La salle de bain aveugle

Dernière mise à jour : 20 août 2020


10 janvier 2016


Percé dans le plafond de la salle de bain, le puits de lumière qui éclaire la baignoire comme un long corridor vertical a plusieurs fonctions. Il informe sur la météo en faisant entendre le tambourinage de la pluie, les rafales du vent et la brise en été. Le matin, par beau temps, la lumière se répand dans le couloir et la salle à manger. Par temps couvert, le puits continue de prodiguer son éclairage naturel. Le jour, il n’est jamais besoin d’allumer l’ampoule.


Il a été aménagé au moment de la construction du duplex, en 1930. Lors de récentes rénovations, le propriétaire avait avancé la possibilité de le condamner, pour ménager le chauffage. Je m’étais opposée à cette idée, déclarant que la lumière était bénéfique dans cette pièce humide et que rien ne permettait d’affirmer qu’il occasionnait une dépense supplémentaire en chauffage. «De toute façon, avait répliqué le proprio, il faudra qu’il soit changé.» Mais comme j’ai déjà attendu deux ans pour un avertisseur de fumée, je me suis dit que j’avais le temps de voir venir avant le début des travaux.


Quelques mois passent. À vrai dire, j’avais complètement oublié ce projet.


Mardi matin. Penchée sur une pile de travaux à corriger, un café chaud fumant à ma gauche, une calculatrice à ma droite, je sens soudainement la maison trembler sous l’effet de coups qui viennent de je ne sais où.

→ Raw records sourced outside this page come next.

/-
Copyright (c) 2026 the pub-hodgecm-mathlib formalisation cell (harness21).  Prover seat hodgecm-mathlib-K2E3-p12 (g3), Track B «K2-LIT» ∕ h413
(`stmt-HodgeConjecture-24833`), line `K2_E3_EllipticInputs`, unit U12-d, §L: THE REGULAR NILPOTENT ORBITAL MEASURE OF `𝔤𝔩₂(F)` AS A MEASURE — the
push-forward `ν = chart_* (κ ⊗ dx)` of the `K × F` chart is a `GL₂(F)`-INVARIANT Borel measure on `𝔤𝔩₂(F)`, finite on compact sets, carried by `𝒩 ∖ {0}`.
2026-09-04.
-/
import Summits.HodgeConjecture.HodgeConjecture.Theorems.K2E3GL2RegularNilpotentOrbitalMeasure   -- ★ p856734 (this seat): `continuous_conjNilp`, `nilpotentAverage_conj`, …
import Literature.NumberTheory.GaloisRepresentations.LocalReciprocityThetaProofs              -- ★ `totallyDisconnectedSpace_of_isNonarchimedeanLocalField`
import Mathlib.Topology.Separation.Profinite
import Mathlib.LinearAlgebra.Matrix.Charpoly.Coeff
import HarnessLib

/-!
# K2_E3 road (h413), §L — `ν := chart_*(κ ⊗ dx)`, the regular nilpotent orbital measure of `𝔤𝔩₂(F)` as an invariant Borel measure

Cell `pub/hodgecm-mathlib` (D-0151), Track B, seat K2E3-p12 (g3), §L line lead (dealer K2E3-plan (g2), D20); self-deal S2a announced on the squad bus
2026-09-04T02:4xZ.  `--supports stmt-HodgeConjecture-24833 --as helper`; THEOREMS ONLY (no definition ∕ instance ∕ notation ∕ named fact ∕ `sorry`); never
imports `Cruxes/…/Lines`.  COUNT-NEUTRAL.

Purpose.  The structure leaf (LBGL-2a′) «`T = c·μ_reg` on test functions vanishing near `0`» of (L-B_GL) at `N = 2` (★ p856851, ★ p856788) is the
uniqueness of invariant functionals on ONE orbit, ★ `Literature.MeasureTheory.Group.exists_forall_apply_eq_const_mul_integral_of_smul_invariant_of_additive`
(«COINV-1»), applied to the regular nilpotent orbit `𝒪_reg = 𝒩 ∖ {0}`; that theorem wants an honest INVARIANT MEASURE on the orbit.  This file manufactures it
on `𝔤𝔩₂(F)`: with `chart (k, t) = k (tE₁₂) k⁻¹` (★ p856734) and `ν := (κ ⊗ dx).map chart`,
* §0 (general, totally disconnected locally compact second countable Hausdorff `X`) `isTopologicalBasis_isCompact_isOpen` and
  **`measure_ext_of_forall_isCompact_isOpen`** — two Borel measures, the first finite on compacts, agreeing on COMPACT OPEN sets are equal (Dynkin on the
  π-system of compact open sets, Mathlib `ext_of_generateFrom_of_cover_subset`) [BernsteinZelevinsky1976, §1.1–§1.3];
* §1 `isNilpotent_iff_mul_self_eq_zero` (2 × 2), `isClosed_setOf_isNilpotent`, `conjNilp_eq_zero_iff` (`k (tE₁₂) k⁻¹ = 0 ↔ t = 0`);
* §2 **`isFiniteMeasureOnCompacts_map_conjNilp`** (the `t`-coordinate is bounded on `chart⁻¹` of a compact set), `map_conjNilp_apply_singleton_zero`
  (`ν{0} = 0`), `map_conjNilp_apply_compl_setOf_isNilpotent` (`ν(𝒩ᶜ) = 0`), `integral_map_conjNilp` (`∫ f dν = μ_reg(f)`);
* §3 **`map_conj_map_conjNilp`** — `ν.map (Ad g) = ν` for every `g ∈ GL₂(F)`: by §0 it suffices to test compact open `S`, where it is ★ `nilpotentAverage_conj`
  for the test function `1_S`.
[HarishChandra1999AdmissibleDistributions, §3 pp. 8–10 (Deligne–Rao invariant measure on a nilpotent orbit)].

References: [HarishChandra1999AdmissibleDistributions] Harish-Chandra (DeBacker–Sally), AMS ULECT 16 (1999), §3 pp. 8–10 · [BernsteinZelevinsky1976] Russian Math.
Surveys 31:3 (1976), §1.1–§1.3, §1.18.
-/

set_option autoImplicit false
set_option linter.dupNamespace false   -- `Summit.HodgeConjecture.HodgeConjecture.…` (D-0017 nested layout; lakefile exemption for Summits)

Par la fenêtre d’en avant, je vois un véhicule garé dans l’entrée sur lequel je peux lire le mot « Urgence ». Je crois, au début, qu'il est là pour ma vieille voisine du rez-de-chaussée, la mère du propriétaire. Je m’inquiète. J’aime la vieille. Je crains toujours que quelque chose ne lui arrive. Elle est diabétique.


Je m’habille rapidement et je descends au balcon, le manteau ouvert et les bottes détachées, pour la rassurer et lui dire que je vais informer son fils si elle le désire. Je constate qu’il s’agit de la camionnette des couvreurs qui font parfois, en effet, des travaux en urgence.


J’essaye de voir de quel côté les hommes se trouvent. Ils sont sur le toit où ils tapent sur la structure métallique du puits de lumière. Avec des massues. La maison vacille. C’est affolant.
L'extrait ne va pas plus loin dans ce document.